→ Saved data entries:
-- Opening Marker --

import Literature.Topology.FourManifolds.HomotopySpheresSignature
import Literature.Topology.FourManifolds.NullCobordismBoundaryHomology
import Literature.Topology.FourManifolds.RelFundamentalClassOfOrientation
import Literature.Topology.FourManifolds.IntersectionLatticeOrientationIffProofs
import Literature.Topology.FourManifolds.SmoothHomologicalOrientationProofs
import Literature.Topology.FourManifolds.InteriorConnected
import Literature.Topology.FourManifolds.BordismFourOrientation
import Literature.AlgebraicTopology.SingularHomology.BoundaryClassGenerator
import Literature.AlgebraicTopology.SingularHomology.FundamentalClassProofs
import Literature.AlgebraicTopology.SingularHomology.FundamentalClassExistence
import HarnessLib

/-!
# The closed model `W ∪ cone(∂W)` of an oriented manifold with boundary is oriented, and
# `(∂W, ∂[W, ∂W]) = bW` as oriented manifolds

Topic `Literature/Topology/FourManifolds`. The tree's notion "`(M, μ) = bW` as oriented
manifolds" (`Literature.Topology.FourManifolds.IsOrientedBoundary`, `BoundarySignature.lean`;
`NullCobordism.IsOrientedBy`, `HomotopySpheresSignature.lean`) asks, for a homological
orientation `μ` of `M ≅ ∂W` and a homological orientation `μ'` of the **closed model**
`Ŵ = W ∪ cone(∂W) = W/∂W` (`Literature.Topology.FourManifolds.ClosedModel`, the one-point
compactification of the interior), for a relative class `w ∈ Hₙ₊₁(W, ∂W; ℤ)` with `∂w = [M]_μ`
and `q_* w = j_* [Ŵ]_{μ'}` (`q : (W, ∂W) → (Ŵ, ∞)` the collapse). It enters every element of
Kervaire–Milnor's sets of signatures `σ(M)` (`HomotopySphere.signatureSet`) and so far the tree
had no way to **produce** such a pair `(μ, μ')`. This file proves that an orientation of `W` — a
relative fundamental class `z = [W, ∂W]` in Spanier's sense
(`Literature.AlgebraicTopology.SingularHomology.IsRelFundamentalClass`), which a smooth
orientation of `W` provides (`NullCobordism.exists_isRelFundamentalClass_of_smoothOrientation`,
`RelFundamentalClassOfOrientation.lean`) — produces one, whenever the closed model is a connected
topological manifold (the case of interest: `∂W` a homotopy sphere of dimension `≥ 5`, for which
`Ŵ` is a manifold by `HomotopySphere.nonempty_chartedSpace_closedModel`, Kosinski X, proof of
(3.3) with VIII.4.6).

Printed sources. A. Hatcher, *Algebraic Topology* (2002), §3.3, p. 253: "an orientation of `M`
determines an orientation of `∂M`", `∂[M, ∂M] = [∂M]`; Prop. 2.22 (`H(W, ∂W) ≅ H(W/∂W, ∂W/∂W)`
for the collared `∂W`); Thm. 3.26 and Lemma 3.27 (fundamental classes of closed manifolds).
E. Spanier, *Algebraic Topology* (1981), Ch. 6 §3, Cor. 10 (`∂z` is a fundamental class of the
boundary; proved in the tree, `BoundaryClassGenerator.lean`). M. Kervaire, J. Milnor, *Groups of
homotopy spheres I*, Ann. of Math. 77 (1963), §7, footnote pp. 528–529: "adjoin a cone over the
boundary, thus obtaining a closed homology manifold with the same signature".

## The argument (all proved; no named facts)

Let `n ≠ 0`, `W` a compact Hausdorff `C¹` `(n+1)`-manifold with boundary, `z ∈ Hₙ₊₁(W, ∂W; ℤ)`.

* `exists_ofAbsolute_eq_map_boundaryCollapse`: `q_* z = j_* ẑ` for some `ẑ ∈ Hₙ₊₁(Ŵ; ℤ)`
  (exact sequence of `(Ŵ, ∞)`, `Hₙ(∞) = 0`); a choice `liftClass hn z = ẑ`.
* `isIso_map_boundaryCollapse_of_mem_interior`, `map_toLocal_eq_toLocal_of_ofAbsolute_eq`,
  `isGenerator_toLocal_of_ofAbsolute_eq`: at an interior point `x`, `q_* : Hₖ(W | x) ≅ Hₖ(Ŵ | q x)`
  (local homology is local; `q` is an open embedding on the interior) carries `z|ₓ` to `ẑ|_{q x}`,
  so `ẑ|_{q x}` is a generator when `z` is a relative fundamental class.
* `connectedSpace_closedModel`: `Ŵ` is connected for `W` connected with `∂W ≠ ∅` (one-point
  compactification of the connected non-compact interior; Bröcker–Jänich (13.3)–(13.4),
  `isPreconnected_interior`).
* `toLocal_liftClass_ne_zero`, `closedModelOrientation`: on the connected manifold `Ŵ` the class
  `ẑ` vanishes nowhere (continuation of zeros, Hatcher p. 236), hence defines the `ℤ`-orientation
  `HomologicalOrientation.ofClass … ẑ` (`FundamentalClassProofs.lean`).
* `closedModelOrientation_fundamentalClass`, `isFundamentalClass_closedModelOrientation`:
  `[Ŵ] = ẑ` — the fundamental class of this orientation (Hatcher Thm. 3.26(a), tree theorem
  `isFundamentalClass_fundamentalClass_holds`) agrees with `ẑ` at an interior point, hence
  everywhere (Thm. 3.26(b), `toLocal_injective_of_connectedSpace_holds`).
* `isOrientedBoundary_boundaryOrientation_closedModelOrientation`: with
  `μ = (boundaryOrientation ℤ hn hz).comap e` (`∂z` transported along `e : M ≃ₜ ∂W`) and
  `μ' = closedModelOrientation hn hz`, `IsOrientedBoundary n f hf μ μ'` holds with `w = z`.
* `NullCobordism.exists_isOrientedBy_of_isRelFundamentalClass`,
  `NullCobordism.exists_isOrientedBy_of_smoothOrientation`: a smoothly oriented (e.g.
  parallelizable, `IsParallelizable.isOrientable`) connected `W` with `bW = M` closed nonempty,
  whose closed model is a topological manifold, is oriented-bounded by `M`:
  `∃ μ μ', c.IsOrientedBy μ μ'`.
* `NullCobordism.exists_isCompatible_isOrientedBy_of_smoothOrientation`: the remaining clause of
  `HomotopySphere.signatureSet` (`HomotopySpheresSignature.lean`) — compatibility
  `SmoothOrientation.IsCompatible g S.orientation μ` of the boundary orientation `μ` with the
  GIVEN smooth orientation of the boundary, for the generator convention `g` — is met for `M`
  connected by flipping the orientation of `W` when necessary (Kervaire–Milnor's `-M`): the
  orientation `μ` produced is `±` the one compatible with `S.orientation` (Bredon VI.7.15, tree
  theorem `SmoothOrientation.existsUnique_isCompatible_holds`; Hatcher p. 234,
  `HomologicalOrientation.eq_or_eq_neg_of_connected_holds`), and in the second case `(-μ, -μ')`
  still satisfies `c.IsOrientedBy` (`IsOrientedBoundary.neg` with Hatcher's
  `[X]_{-μ} = -[X]_μ`, `HomologicalOrientation.fundamentalClass_neg_holds`). So for a connected
  boundary with a given smooth orientation `o`, `∃ μ μ', IsCompatible g o μ ∧ c.IsOrientedBy μ μ'`
  follows from a smooth orientation of `c.W`; what an element of `signatureSet g m h ⟨M, o, _⟩`
  needs beyond this is `IsStablyParallelizable c.W` and the value of the signature. (The weaker
  companion `SmoothOrientation.exists_isCompatible` chooses the smooth orientation instead.)

## References

* A. Hatcher, *Algebraic Topology*, CUP 2002, Prop. 2.22, §3.3 pp. 233–236 (Thm. 3.26,
  Lemma 3.27), pp. 252–254. [Hatcher2002]
* E. H. Spanier, *Algebraic Topology*, Springer 1981, Ch. 6 §3, definition of fundamental class
  and Cor. 10. [Spanier1981]
* M. Kervaire, J. Milnor, *Groups of homotopy spheres I*, Ann. of Math. 77 (1963), §2 ("`-M`"),
  §7 ("`Σ = bM`", footnote pp. 528–529). [KervaireMilnorAnnals1963]
* T. Bröcker, K. Jänich, *Introduction to Differential Topology*, CUP 1982, (13.3)–(13.4).
  [BrockerJanich1982]
-/

open scoped Manifold ContDiff Topology
open Set Function CategoryTheory CategoryTheory.Limits Topology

-- Closing Marker --

→ Requirement: Restate verbatim all lines from the start of the data through the line containing "compactification of the interior), for", with both ends kept.

→ Your response:
import Literature.Topology.FourManifolds.HomotopySpheresSignature
import Literature.Topology.FourManifolds.NullCobordismBoundaryHomology
import Literature.Topology.FourManifolds.RelFundamentalClassOfOrientation
import Literature.Topology.FourManifolds.IntersectionLatticeOrientationIffProofs
import Literature.Topology.FourManifolds.SmoothHomologicalOrientationProofs
import Literature.Topology.FourManifolds.InteriorConnected
import Literature.Topology.FourManifolds.BordismFourOrientation
import Literature.AlgebraicTopology.SingularHomology.BoundaryClassGenerator
import Literature.AlgebraicTopology.SingularHomology.FundamentalClassProofs
import Literature.AlgebraicTopology.SingularHomology.FundamentalClassExistence
import HarnessLib

/-!
# The closed model `W ∪ cone(∂W)` of an oriented manifold with boundary is oriented, and
# `(∂W, ∂[W, ∂W]) = bW` as oriented manifolds

Topic `Literature/Topology/FourManifolds`. The tree's notion "`(M, μ) = bW` as oriented
manifolds" (`Literature.Topology.FourManifolds.IsOrientedBoundary`, `BoundarySignature.lean`;
`NullCobordism.IsOrientedBy`, `HomotopySpheresSignature.lean`) asks, for a homological
orientation `μ` of `M ≅ ∂W` and a homological orientation `μ'` of the **closed model**
`Ŵ = W ∪ cone(∂W) = W/∂W` (`Literature.Topology.FourManifolds.ClosedModel`, the one-point
compactification of the interior), for a relative class `w ∈ Hₙ₊₁(W, ∂W; ℤ)` with `∂w = [M]_μ`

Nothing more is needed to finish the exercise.